A query provides a single checkpoint to evaluate privacy, security, and confidentiality. The DSA Article 40.5 says that platforms can deny a researcher data request due to security or confidentiality concerns, and the EDMO report therefore recommends the creation of an independent body to review requests with respect to privacy, security, and confidentiality. But what exactly will such a body review? A human-language description of the data requested must eventually be translated into a dataset by platform engineers. Instead, an independent body could review a) the actual query to be executed, which is both complete and precise, and then b) the output from this query given to researchers, which (because it is aggregated) will be short, archivable, and generally amenable to oversight.

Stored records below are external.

import Summits.FinalStateConjecture.FinalStateConjecture.Theorems.ZeroEnergyKerrOrBombStationaryLimitReductionRecutCoveringJunctionCore
import HarnessLib

/-!
# Route ZeroEnergyKerrOrBomb · crux `FinalStateFromKerrOrBomb` (stmt-FinalStateConjecture-17839), line
# `SketchIdeator1` — stub `stub_recutJunctionCoreOriented`, wave 4: under the chart-overlap clause (CO) the set-level
# overlap-margin clause (iii) of `HasExhaustiveDocCharts'` becomes COORDINATE information

Helper file (`--supports stmt-FinalStateConjecture-17839`; registered helper `recutJunction_shell_mem_flatDomain`) of the
lead's wave-4 stub worker W15 (2026-08-17); companion of `…RecutPastBoundaryFlat.lean` (flat steering brick, proposed the
same day) and of the wave-3 files p141608 / p141631 / p142043. See `work/stubs/W15-report.md`: the oriented junction core
as registered is FALSE (unbounded lag between the flat chart's time label and the hole chart's time on common events is
legal), and the repair is the chart-overlap clause (CO) "the `N + 1` late charts are restrictions of one lab-coordinate
map, injective on the late coordinate regions" (`work/stubs/sig-CO.txt`). This file records the first two consequences of
(CO) that the restated core consumes, with the relevant conjuncts of (CO) as explicit hypotheses (no definition is
introduced):

* §1 (conjunct (b), injectivity hole/flat): clause (iii) — "for late chart time `σ`, the chart image of the far shell
  `{timeᵢ = σ, radiusᵢ ≥ Rᵢ(σ − s₀) − W} ∩ docPart` lies in the radiation zone `Ψ₀({x⁰ > τ₀})`" — yields that the far
  shell COORDINATE points themselves are flat-domain points of flat time `> τ₀` (`recutJunction_shell_mem_flatDomain`),
  and contrapositively that a late d.o.c.-part coordinate point outside the flat domain (or of flat time `≤ τ₀`) has
  radius `< Rᵢ(σ − s₀) − W` — it is DEEP inside the certified tube, for every margin (`radius_lt_of_not_mem_flatDomain`).
* §2 (conjunct (a), agreement hole/flat): a hole-chart coordinate point lying in the flat domain with lab time `> τ₀`
  (resp. `> τ₁`) is charted INTO the radiation zone (resp. the flat late region after `τ₁`, hence into every recut /
  d.o.c. certified late region) — `chart_mem_radiationZone_of_mem_flatDomain`, `chart_mem_recutCertifiedLate_of_lt`.

Elementary; no named fact, nothing restated. Reference: Dafermos–Luk arXiv:1710.01722, Conjecture 1 (b)–(c).
-/

set_option linter.dupNamespace false

noncomputable section

open scoped Manifold ContDiff Topology ENNReal
open Set Filter Function Literature.Geometry.Lorentzian

namespace Summit.FinalStateConjecture.FinalStateConjecture.Theorems.SymplecticDualOfTheBomb

open Summit.FinalStateConjecture.FinalStateConjecture.Theorems.OneLockedExplosion

/-! ## §1 Clause (iii) in coordinates, from the injectivity conjunct (b) of (CO) -/

/-- **Registered helper `recutJunction_shell_mem_flatDomain` (stub `stub_recutJunctionCoreOriented`, wave 4).** Let `d` be a
stationary decomposition with radii `R` satisfying the overlap-margin clause (iii) of `HasExhaustiveDocCharts'`, and assume
conjunct (b) of the chart-overlap clause (CO): a LATE hole-chart coordinate point and a LATE flat coordinate point with the
same chart image are the same coordinate point. Then for every hole `i` and margins `W, s₀`, for all late chart times `σ`,
every d.o.c.-part coordinate point `y` of hole `i` with `timeᵢ y = σ` and `radiusᵢ y ≥ Rᵢ(σ − s₀) − W` IS a flat-domain
point, of flat (lab) time `y⁰ > τ₀`: (iii) puts `chart i y` in the radiation zone `Ψ₀({x⁰ > τ₀} ∩ U₀)`, say `= Ψ₀ y'`, and
(b) gives `y = y'`. [folklore] -/
theorem recutJunction_shell_mem_flatDomain : ∀ {𝓢 : Spacetime.{0} 4} {O : Set 𝓢.carrier} {k : ℕ} (d : StationaryFinalStateDecomposition 𝓢 O k) (R : Fin d.N → ℝ → ℝ), (∀ i, ∀ W s₀ : ℝ, ∀ᶠ σ in Filter.atTop, d.toOver.chart i '' ({x | (d.background i).time x.1 = σ ∧ R i (σ - s₀) - W ≤ (d.background i).radius x.1} ∩ docPart d i) ⊆ d.toOver.radiationZone) → (∀ (i : Fin d.N) (y : (d.background i).domain) (y' : d.toOver.flatDomain), d.toOver.τ₀ < (d.background i).time y.1 → d.toOver.τ₀ < (y' : E4) 0 → d.toOver.chart i y = d.toOver.flatChart y' → (y : E4) = y') → ∀ (i : Fin d.N) (W s₀ : ℝ), ∀ᶠ σ in Filter.atTop, ∀ y : (d.background i).domain, y ∈ docPart d i → (d.background i).time y.1 = σ → R i (σ - s₀) - W ≤ (d.background i).radius y.1 → (y : E4) ∈ (d.toOver.flatDomain : Set E4) ∧ d.toOver.τ₀ < (y : E4) 0 := by
  intro 𝓢 O k d R hiii hb i W s₀
  filter_upwards [hiii i W s₀, eventually_gt_atTop d.toOver.τ₀] with σ hσ hστ₀ y hdoc htime hrad
  have hmem : d.toOver.chart i y ∈ d.toOver.radiationZone := hσ (mem_image_of_mem _ ⟨⟨htime, hrad⟩, hdoc⟩)
  obtain ⟨y', hy', heq⟩ := hmem
  have hlate : d.toOver.τ₀ < (d.background i).time y.1 := by rw [htime]; exact hστ₀
  have hyy' : (y : E4) = y' := hb i y y' hlate hy' heq.symm
  refine ⟨?_, ?_⟩
  · rw [hyy']; exact y'.2
  · rw [hyy']; exact hy'

section Consequences

variable {𝓢 : Spacetime.{0} 4} {O : Set 𝓢.carrier} {k : ℕ}

/-- **Contrapositive (the form the junction consumes): late d.o.c.-part coordinate points that are NOT late flat-domain points
are deep inside the certified tube.** With (iii) and conjunct (b) of (CO), for every hole `i` and margins `W, s₀`, for late
chart times `σ`: a d.o.c.-part point `y` of chart time `σ` which is not a flat-domain point, or whose lab time is `≤ τ₀`, has
`radiusᵢ y < Rᵢ(σ − s₀) − W`. [folklore] -/
theorem radius_lt_of_not_mem_flatDomain (d : StationaryFinalStateDecomposition 𝓢 O k) (R : Fin d.N → ℝ → ℝ)
    (hiii : ∀ i, ∀ W s₀ : ℝ, ∀ᶠ σ in atTop, d.toOver.chart i '' ({x | (d.background i).time x.1 = σ ∧
      R i (σ - s₀) - W ≤ (d.background i).radius x.1} ∩ docPart d i) ⊆ d.toOver.radiationZone)
    (hb : ∀ (i : Fin d.N) (y : (d.background i).domain) (y' : d.toOver.flatDomain), d.toOver.τ₀ < (d.background i).time y.1 →
      d.toOver.τ₀ < (y' : E4) 0 → d.toOver.chart i y = d.toOver.flatChart y' → (y : E4) = y')
    (i : Fin d.N) (W s₀ : ℝ) :
    ∀ᶠ σ in atTop, ∀ y : (d.background i).domain, y ∈ docPart d i → (d.background i).time y.1 = σ →
      ((y : E4) ∉ (d.toOver.flatDomain : Set E4) ∨ (y : E4) 0 ≤ d.toOver.τ₀) →
      (d.background i).radius y.1 < R i (σ - s₀) - W := by
  filter_upwards [recutJunction_shell_mem_flatDomain d R hiii hb i W s₀] with σ hσ y hdoc htime hnot
  by_contra hge
  push Not at hge
  obtain ⟨hmem, hlab⟩ := hσ y hdoc htime hge
  rcases hnot with h | h
  · exact h hmem
  · exact absurd hlab (not_lt.2 h)

/-! ## §2 The agreement conjunct (a) of (CO): hole coordinates in the flat domain are charted into the flat regions -/

/-- Under conjunct (a) of (CO) (`chart i y = Ψ₀ ⟨y, h⟩` whenever the hole-chart coordinate point `y` lies in the flat domain),
a hole-chart coordinate point in the flat domain with lab time `y⁰ > τ₀` is charted into the radiation zone. [folklore] -/
theorem chart_mem_radiationZone_of_mem_flatDomain (d : StationaryFinalStateDecomposition 𝓢 O k)
    (ha : ∀ (i : Fin d.N) (y : (d.background i).domain) (h : (y : E4) ∈ d.toOver.flatDomain),
      d.toOver.chart i y = d.toOver.flatChart ⟨y, h⟩)
    (i : Fin d.N) (y : (d.background i).domain) (h : (y : E4) ∈ d.toOver.flatDomain) (hlab : d.toOver.τ₀ < (y : E4) 0) :
    d.toOver.chart i y ∈ d.toOver.radiationZone := by
  rw [ha i y h]
  exact mem_image_of_mem _ (show d.toOver.τ₀ < (y : E4) 0 from hlab)

/-- Under conjunct (a) of (CO), a hole-chart coordinate point in the flat domain with lab time `y⁰ > τ₁` is charted into the
flat late region after `τ₁`, hence into `recutCertifiedLate d M a Θ R' τ₁` for ALL `M a Θ R'` (its flat piece): such points
are never on the left-hand side of the junction core. [folklore] -/
theorem chart_mem_recutCertifiedLate_of_lt (d : StationaryFinalStateDecomposition 𝓢 O k)
    (ha : ∀ (i : Fin d.N) (y : (d.background i).domain) (h : (y : E4) ∈ d.toOver.flatDomain),
      d.toOver.chart i y = d.toOver.flatChart ⟨y, h⟩)
    (M a : Fin d.N → ℝ) (Θ : Fin d.N → E4 → E4) (R' : Fin d.N → ℝ → ℝ) {τ₁ : ℝ}
    (i : Fin d.N) (y : (d.background i).domain) (h : (y : E4) ∈ d.toOver.flatDomain) (hlab : τ₁ < (y : E4) 0) :
    d.toOver.chart i y ∈ recutCertifiedLate d M a Θ R' τ₁ := by
  rw [ha i y h]
  exact Or.inl (mem_image_of_mem _ (show τ₁ < (y : E4) 0 from hlab))

/-- The same for the d.o.c.-certified late region `docCertifiedLate d R τ₁` (flat piece). [folklore] -/
theorem chart_mem_docCertifiedLate_of_lt (d : StationaryFinalStateDecomposition 𝓢 O k)
    (ha : ∀ (i : Fin d.N) (y : (d.background i).domain) (h : (y : E4) ∈ d.toOver.flatDomain),
      d.toOver.chart i y = d.toOver.flatChart ⟨y, h⟩)
    (R : Fin d.N → ℝ → ℝ) {τ₁ : ℝ} (i : Fin d.N) (y : (d.background i).domain) (h : (y : E4) ∈ d.toOver.flatDomain)
    (hlab : τ₁ < (y : E4) 0) :
    d.toOver.chart i y ∈ docCertifiedLate d R τ₁ := by
  rw [ha i y h]
  exact Or.inl (mem_image_of_mem _ (show τ₁ < (y : E4) 0 from hlab))

/-- Under conjunct (a) of (CO), a hole-chart coordinate point in the flat domain of lab time EXACTLY `τ₁` is charted into the
flat slab at `τ₁`, hence into `recutCertifiedSlab d M a Θ R' τ₁` for all `M a Θ R'` (the "annulus" points of the old slab at
chart time `τ₁` that are flat-domain points of lab time `τ₁` are recut certified slab points). [folklore] -/
theorem chart_mem_recutCertifiedSlab_of_eq (d : StationaryFinalStateDecomposition 𝓢 O k)
    (ha : ∀ (i : Fin d.N) (y : (d.background i).domain) (h : (y : E4) ∈ d.toOver.flatDomain),
      d.toOver.chart i y = d.toOver.flatChart ⟨y, h⟩)
    (M a : Fin d.N → ℝ) (Θ : Fin d.N → E4 → E4) (R' : Fin d.N → ℝ → ℝ) {τ₁ : ℝ}
    (i : Fin d.N) (y : (d.background i).domain) (h : (y : E4) ∈ d.toOver.flatDomain) (hlab : (y : E4) 0 = τ₁) :
    d.toOver.chart i y ∈ recutCertifiedSlab d M a Θ R' τ₁ := by
  rw [ha i y h]
  exact Or.inl (mem_image_of_mem _ (show (y : E4) 0 = τ₁ from hlab))

end Consequences

end Summit.FinalStateConjecture.FinalStateConjecture.Theorems.SymplecticDualOfTheBomb

end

Remote query execution supports arbitrarily complex analyses. Some analyses will depend on data that must be extracted or inferred from what platforms actually record. For example, platforms typically try to avoid collecting or inferring race or political opinions because of privacy concerns. To perform a study of discrimination these characteristics must be inferred, and researchers would presumably prefer to control the inference method by supplying the exact statistical code to be executed. Similarly, a study of the propagation of “political” content requires an operationalizable definition of “political” which may in practice be a machine learning classifier. There is nothing in principle preventing the execution of a complex researcher-provided classifier on platform computers.
A Flexible, Feasible, and Secure Approach
Remote query execution, enabled with synthetic datasets, secure virtual machines, and query auditing provides a comprehensive and secure set of tools for external researchers to develop and test their platform data analyses. It is likely also far simpler, cheaper, and safer than arranging for the transfer and secure storage of private user information. It should be developed as the default non-API mode of external researcher access to platform data contemplated under the EU Digital Services Act.
Endnote: the EDMO working group report was not optimistic about remote query access, concluding that a “non-consumptive approach would seriously jeopardize both the independence and integrity of the scientific research envisioned.” We believe they based this conclusion, in part, on a misunderstanding of the Hathi Trust’s capabilities. EDMO wrote that Hathi “does not permit the researchers to work within the secure environment to conduct and review the analyses” whereas Hathi provides each user with a Linux virtual machine which can be configured with “any other data or tools the researcher plans to use.” EDMO also wrote, “nor can researchers view the underlying data” while Hathi says that “researchers can request for their Research Capsules to have full-corpus access.” The working group may have been concerned to avoid an outcome where “non-consumptive” access ended up being the only kind available. Certainly without the synthetic data, virtual machine, and query auditing approaches above, remote query execution would be a much less useful method of platform data research.